Although SQL server can detect parameters in simple ad-hoc queries, it cannot do so if query parameters are not consistently defined in terms of the implied datatype. Even parameterised queries would require several cached plans if the parameters are not consistently defined. The symptoms, if things get bad, can be high CPU and severe internal memory pressure, so you are likely to run the same query frequently, but with different values, it is worth parameterising it, whether the code is in the server or the application.

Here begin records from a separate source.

omit [∀ i, IsCMField (K i)] in
/-- An embedding of number fields `K_i ↪ K_t` makes `[K_i : ℚ]` divide `[K_t : ℚ]`. [cite: Shimura1998, §8.1] -/
private theorem finrank_dvd_of_ringHom₃₆p {i t : I} (g : K i →+* K t) : Module.finrank ℚ (K i) ∣ Module.finrank ℚ (K t) := by
  have h1 : Module.finrank ℚ ↥g.toRatAlgHom.fieldRange = Module.finrank ℚ (K i) :=
    ((AlgEquiv.ofInjectiveField g.toRatAlgHom).toLinearEquiv.finrank_eq).symm
  rw [← h1, ← IntermediateField.finrank_top' (F := ℚ) (E := K t)]
  exact IntermediateField.finrank_dvd_of_le_right le_top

However, we need a way to detect when the problem is happening, root out the culprit queries and see what we can do to fix them, whether it’s by parameterizing them, re-engineering them in a less iterative way, or by optimising the server for Ad-hoc workloads. This article is concerned with the first two activities, detecting when the problem is happening and finding the queries that are affecting the server. I’ll be using SQL Monitor and some custom queries, because that provides the baseline and will detect a sudden spike in Ad-hoc workload when the rogue queries are used.

Acute and chronic problems with ad-hoc queries

There is nothing wrong with the occasional use of an ad-hoc SQL query, but there is usually something very wrong in running a query repeatedly without parameterizing it.

The worst crime, of course, is unleashing a burst of ad-hoc, unparameterized queries, which run iteratively, row-by-agonizing-row (RBAR), instead of a single set-based query. The RBAR approach increases the amount of CPU processing the server must perform, in continuously compiling new plans. It wastes memory resources, using buffer cache memory to store plans that may only ever be used once and, in some cases, it can lead to memory pressure. It creates a lot of network traffic. If the RBAR approach is only a hundred times slower, it is doing well.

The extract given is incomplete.